Trust is fundamental in the fight for social and economic rights through environmental issues. There is often a failure to convey the truth in the climate movement, despite having the knowledge. Temperature are rising, causing global issues, such as Pakistan reaching 53.5°C last year, and 1200 deaths in one city affected by the 2014 heatwave. Globally, 4 in 10 people face multiple dimensional poverty, where one environmental shock can push people to being unable to survive. Climate change can be articulated as impacting future generations, but many in the global south already are. Just 10% of the population is responsible for 50% of emissions, and the poorest 50% are responsible for 10% of emissions. The food system is responsible for one third of emissions, but we plough 1.3-billion tonnes of food into the ground, enough to feed all malnourished people, attributable to corporate power. This places many farmers in debt, and one farmer takes their life every half hour.
Much fear surrounds the climate movement, producing a situation where people celebrating aiming to cap global temperature rise at 1.5°C, but this will cause many deaths in the global south, continuing the current trend. The decision we make in this decade will determine which temperature goals we meet, yet many of these are not based on science. We are comparable to the titanic having hit the iceberg of climate change, and will all be impacted. The global north sits on top deck, hoping for some technological miracle, while the global south is locked in the hold.
Additionally, climate change produces many environmental refugees, predicted to be 300-million by 2050, that’s 1 in 30 people.
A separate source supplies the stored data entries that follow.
import Summits.CriticalPhenomena.PercolationContinuityZ3.Theorems.PercNearOneGluingNoHeavyLowerTailTformGluedWitness
import HarnessLib

/-!
# `NoHeavyLowerTail` (stmt-CriticalPhenomena-4575) — the crux reduced to the PRIORITY-CHAIN witness inequality
# ('a T-witness of every member is a T-witness of the first-attached-member observer'), no gluing in the hypothesis

Support file (prover `prim-hp-5`, hull-port cell, T-form calculus, gen 6; `--supports stmt-CriticalPhenomena-4575`).
No definitions, no named facts, no sorries.  Vertices `Fin n` (naturally ordered), `μ = prodBernoulli u`, relays `A`, level `j`,
`N_v = |{a ∈ A : v ↔ a}|`, `N_B = |{a ∈ A : ∃ y ∈ B, y ↔ a}|`, `M_v = {1 ≤ N_v ≤ j}`, `Z_v = {N_v = 0}`, `x ≁ B = {∀ y ∈ B, x ↮ y}`.

`Theorems.noHeavyLowerTail_of_gluedWitness₂` (file `…TformGluedWitness`) reduces the crux to GLUE-ADM: a relay that is a T-witness of
every member of a non-relay set `B` (`2 ≤ |B|`) is a T-witness of the GLUED observer `B`:
`μ(x ≁ B, 1 ≤ N_B ≤ j) + μ(N_B = 0, N_c ≤ j) ≤ μ(x ≁ B, N_x ≤ j)`.  Pointwise, on `{x ≁ B, 1 ≤ N_B ≤ j}` the FIRST attached
member `y₀` of `B` (in the order of `Fin n`) satisfies `1 ≤ N_{y₀} ≤ N_B ≤ j`, i.e. the configuration lies in the chain event
`E_{y₀} = {x ≁ B} ∩ ⋂_{y' < y₀, y' ∈ B} Z_{y'} ∩ M_{y₀}`; hence GLUE-ADM follows from the **priority-chain inequality**
    `Σ_{y ∈ B} μ(E_y) + μ(N_B = 0, N_c ≤ j) ≤ μ(x ≁ B, N_x ≤ j)`                                                  (PC)
— "`x` is a T-witness of the PRIORITY observer of `B`" (read the first attached member's cluster; fall back to `c` if none) — whose
hypothesis-side events involve no gluing at all.  This file proves

* `gluedSet_of_priorityChain` — (PC) at `c` ⟹ the GLUE-ADM inequality at `c` (any `B`, any vertex `x`; pure inclusion + union bound);
* `noHeavyLowerTail_of_priorityChains` — **the crux follows from**: for every finite weighted graph, relays `A`, non-relay `B` with
  `2 ≤ |B|`, `x ∈ A` a T-witness of every `y ∈ B` (all `c`), and every `c ∈ A`, the priority-chain inequality (PC) holds.

Census for the new hypothesis (seat, exact; memo run/shared/lean/prim/prim-hp-5/OBSERVER-SET.md §12–13): |B| = 2 — 0 violations for
BOTH orders in 4.3k random admissible cases (n ≤ 8), 120 SA climbs, and all 32 640 supports at n = 6 (A = 3 relays, 1 Steiner vertex)
× 8 weight draws (≈ 0.8M (x, order) cases, incl. the adm(y)-only cases); |B| = 3 — 0/3.6k per order.  The two halves into which (PC) splits
for |B| = 2 (COND-CIL, RED0; file `…TformPairTrichotomy`) are each FALSE (ttrl2 exhaustive), so (PC) is to be attacked whole.
-/

noncomputable section

namespace Summit.CriticalPhenomena.PercolationContinuityZ3.Theorems

open MeasureTheory Set Literature.Probability.LatticeModels Literature.Probability.Percolation
open scoped Classical BigOperators

/-- **The glued-set T-witness inequality from the priority chain** (pointwise).  For vertices `Fin n`, any `x`, `c`, finset `B`,
level `j`: if `Σ_{y ∈ B} μ(x ≁ B, Z_{y'} ∀ y' ∈ B with y' < y, 1 ≤ N_y ≤ j) + μ(N_B = 0, N_c ≤ j) ≤ μ(x ≁ B, N_x ≤ j)` then
`μ(x ≁ B, 1 ≤ N_B ≤ j) + μ(N_B = 0, N_c ≤ j) ≤ μ(x ≁ B, N_x ≤ j)`: on `{x ≁ B, 1 ≤ N_B ≤ j}` the `Fin n`-least attached member
`y₀` of `B` has `1 ≤ N_{y₀} ≤ N_B ≤ j` and all earlier members unattached. [cite: KozmaNitzan2024, §3.2 (pp. 12–14: decomposition by the first set met)] -/
theorem gluedSet_of_priorityChain (n : ℕ) (u : Sym2 (Fin n) → unitInterval) (A B : Finset (Fin n)) (x c : Fin n) (j : ℕ)
    (hPC : ∑ y ∈ B, (prodBernoulli u).real {ω : BondConfig (Fin n) |
              (∀ y' ∈ B, ω ∉ openConn x y') ∧
                (∀ y' ∈ B, y' < y → ¬ 1 ≤ (A.filter fun z => ω ∈ openConn y' z).card) ∧
                1 ≤ (A.filter fun z => ω ∈ openConn y z).card ∧ (A.filter fun z => ω ∈ openConn y z).card ≤ j} +
          (prodBernoulli u).real {ω : BondConfig (Fin n) |
            ¬ 1 ≤ (A.filter fun z => ∃ y ∈ B, ω ∈ openConn y z).card ∧
              (A.filter fun z => ω ∈ openConn c z).card ≤ j} ≤
        (prodBernoulli u).real {ω : BondConfig (Fin n) |
            (∀ y ∈ B, ω ∉ openConn x y) ∧ (A.filter fun z => ω ∈ openConn x z).card ≤ j}) :
    (prodBernoulli u).real {ω : BondConfig (Fin n) |
        (∀ y ∈ B, ω ∉ openConn x y) ∧
          1 ≤ (A.filter fun z => ∃ y ∈ B, ω ∈ openConn y z).card ∧
          (A.filter fun z => ∃ y ∈ B, ω ∈ openConn y z).card ≤ j} +
      (prodBernoulli u).real {ω : BondConfig (Fin n) |
        ¬ 1 ≤ (A.filter fun z => ∃ y ∈ B, ω ∈ openConn y z).card ∧
          (A.filter fun z => ω ∈ openConn c z).card ≤ j} ≤
    (prodBernoulli u).real {ω : BondConfig (Fin n) |
        (∀ y ∈ B, ω ∉ openConn x y) ∧ (A.filter fun z => ω ∈ openConn x z).card ≤ j} := by
  classical
  set μ := prodBernoulli u with hμ
  haveI : IsProbabilityMeasure μ := by rw [hμ]; infer_instance
  -- the chain events
  set E : Fin n → Set (BondConfig (Fin n)) := fun y => {ω : BondConfig (Fin n) |
      (∀ y' ∈ B, ω ∉ openConn x y') ∧
        (∀ y' ∈ B, y' < y → ¬ 1 ≤ (A.filter fun z => ω ∈ openConn y' z).card) ∧
        1 ≤ (A.filter fun z => ω ∈ openConn y z).card ∧ (A.filter fun z => ω ∈ openConn y z).card ≤ j} with hE
  set S : Set (BondConfig (Fin n)) := {ω : BondConfig (Fin n) |
      (∀ y ∈ B, ω ∉ openConn x y) ∧
        1 ≤ (A.filter fun z => ∃ y ∈ B, ω ∈ openConn y z).card ∧
        (A.filter fun z => ∃ y ∈ B, ω ∈ openConn y z).card ≤ j} with hS
  -- pointwise: `S ⊆ ⋃_{y ∈ B} E y` (take the least attached member)
  have hsub : S ⊆ ⋃ y ∈ B, E y := by
    intro ω hω
    rcases hω with ⟨hxB, hB1, hBj⟩
    -- some member is attached
    have hatt : ∃ y ∈ B, 1 ≤ (A.filter fun z => ω ∈ openConn y z).card := by
      by_contra hnone
      have hempty : (A.filter fun z => ∃ y ∈ B, ω ∈ openConn y z) = ∅ := by
        refine Finset.filter_eq_empty_iff.2 fun z hz hex => ?_
        obtain ⟨y, hy, hyz⟩ := hex
        exact hnone ⟨y, hy, Finset.card_pos.2 ⟨z, Finset.mem_filter.2 ⟨hz, hyz⟩⟩⟩
      rw [hempty, Finset.card_empty] at hB1
      omega
    -- the least attached member
    obtain ⟨y₀, hy₀mem, hy₀min⟩ := Finset.exists_min_image
      (B.filter fun y => 1 ≤ (A.filter fun z => ω ∈ openConn y z).card) id
      (by obtain ⟨y, hy, h⟩ := hatt; exact ⟨y, Finset.mem_filter.2 ⟨hy, h⟩⟩)
    have hy₀ := Finset.mem_filter.1 hy₀mem
    refine mem_iUnion₂.2 ⟨y₀, hy₀.1, ?_⟩
    refine ⟨hxB, fun y' hy' hlt => fun hatt' => ?_, hy₀.2, ?_⟩
    · -- an earlier attached member contradicts minimality
      exact absurd (hy₀min y' (Finset.mem_filter.2 ⟨hy', hatt'⟩) : y₀ ≤ y') (not_le.2 hlt)
    · -- `N_{y₀} ≤ N_B ≤ j`
      refine le_trans (Finset.card_le_card fun z hz => ?_) hBj
      rw [Finset.mem_filter] at hz ⊢
      exact ⟨hz.1, y₀, hy₀.1, hz.2⟩
  have hle : μ.real S ≤ ∑ y ∈ B, μ.real (E y) :=
    (measureReal_mono hsub (measure_ne_top _ _)).trans (measureReal_biUnion_finset_le B E)
  have hPC' : ∑ y ∈ B, μ.real (E y) +
      μ.real {ω : BondConfig (Fin n) | ¬ 1 ≤ (A.filter fun z => ∃ y ∈ B, ω ∈ openConn y z).card ∧
        (A.filter fun z => ω ∈ openConn c z).card ≤ j} ≤
      μ.real {ω : BondConfig (Fin n) | (∀ y ∈ B, ω ∉ openConn x y) ∧ (A.filter fun z => ω ∈ openConn x z).card ≤ j} := hPC
  linarith [hle, hPC']

/-- **The crux `NoHeavyLowerTail` follows from the PRIORITY-CHAIN witness inequality.**  If for every finite weighted graph on `Fin n`,
relays `A`, non-relay finset `B` with `2 ≤ |B|`, relay `x ∈ A` that is a T-witness of every member
(`μ(1 ≤ N_y ≤ j) + μ(N_c ≤ j) ≤ μ(N_c ≤ j, 1 ≤ N_y) + μ(N_x ≤ j)` for all `y ∈ B`, `c ∈ A`) and every `c ∈ A` the priority-chain
inequality `Σ_{y∈B} μ(x ≁ B, Z_{y'} (y' ∈ B, y' < y), 1 ≤ N_y ≤ j) + μ(N_B = 0, N_c ≤ j) ≤ μ(x ≁ B, N_x ≤ j)` holds, then
`NoHeavyLowerTail`.  (`gluedSet_of_priorityChain` turns the chain inequality into the hypothesis `hGlue` of
`Theorems.noHeavyLowerTail_of_gluedWitness₂`.) [cite: KozmaNitzan2024, §3.2 (pp. 12–14)] -/
theorem noHeavyLowerTail_of_priorityChains
    (hPC : ∀ (n : ℕ) (u : Sym2 (Fin n) → unitInterval) (A B : Finset (Fin n)) (x : Fin n) (j : ℕ),
      x ∈ A → (∀ y ∈ B, y ∉ A) → 2 ≤ B.card →
      (∀ y ∈ B, ∀ c ∈ A,
        (prodBernoulli u).real {ω : BondConfig (Fin n) |
            1 ≤ (A.filter fun z => ω ∈ openConn y z).card ∧ (A.filter fun z => ω ∈ openConn y z).card ≤ j} +
          (prodBernoulli u).real {ω : BondConfig (Fin n) | (A.filter fun z => ω ∈ openConn c z).card ≤ j} ≤
        (prodBernoulli u).real {ω : BondConfig (Fin n) |
            (A.filter fun z => ω ∈ openConn c z).card ≤ j ∧ 1 ≤ (A.filter fun z => ω ∈ openConn y z).card} +
          (prodBernoulli u).real {ω : BondConfig (Fin n) | (A.filter fun z => ω ∈ openConn x z).card ≤ j}) →
      ∀ c ∈ A,
        ∑ y ∈ B, (prodBernoulli u).real {ω : BondConfig (Fin n) |
            (∀ y' ∈ B, ω ∉ openConn x y') ∧
              (∀ y' ∈ B, y' < y → ¬ 1 ≤ (A.filter fun z => ω ∈ openConn y' z).card) ∧
              1 ≤ (A.filter fun z => ω ∈ openConn y z).card ∧ (A.filter fun z => ω ∈ openConn y z).card ≤ j} +
          (prodBernoulli u).real {ω : BondConfig (Fin n) |
            ¬ 1 ≤ (A.filter fun z => ∃ y ∈ B, ω ∈ openConn y z).card ∧
              (A.filter fun z => ω ∈ openConn c z).card ≤ j} ≤
        (prodBernoulli u).real {ω : BondConfig (Fin n) |
            (∀ y ∈ B, ω ∉ openConn x y) ∧ (A.filter fun z => ω ∈ openConn x z).card ≤ j}) :
    Summit.CriticalPhenomena.PercolationContinuityZ3.Theses.PercNearOneGluing.NoHeavyLowerTail :=
  noHeavyLowerTail_of_gluedWitness₂ fun n u A B x j hx hB hcard hW c hc =>
    gluedSet_of_priorityChain n u A B x c j (hPC n u A B x j hx hB hcard hW c hc)

end Summit.CriticalPhenomena.PercolationContinuityZ3.Theorems

end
Addressing this requires an intersectional climate movement, articulating neoliberal and corporate power, and a positive vision of the world which people can really get behind
Fundamentally, there is a need to change the energy system, the way we produce foods, and bring land rights to people. These go to the heart of an economic model. We need to open intellectual property rights to renewable energy to make it accessible, tackling the powerful corporations who must be willing to change their economic model.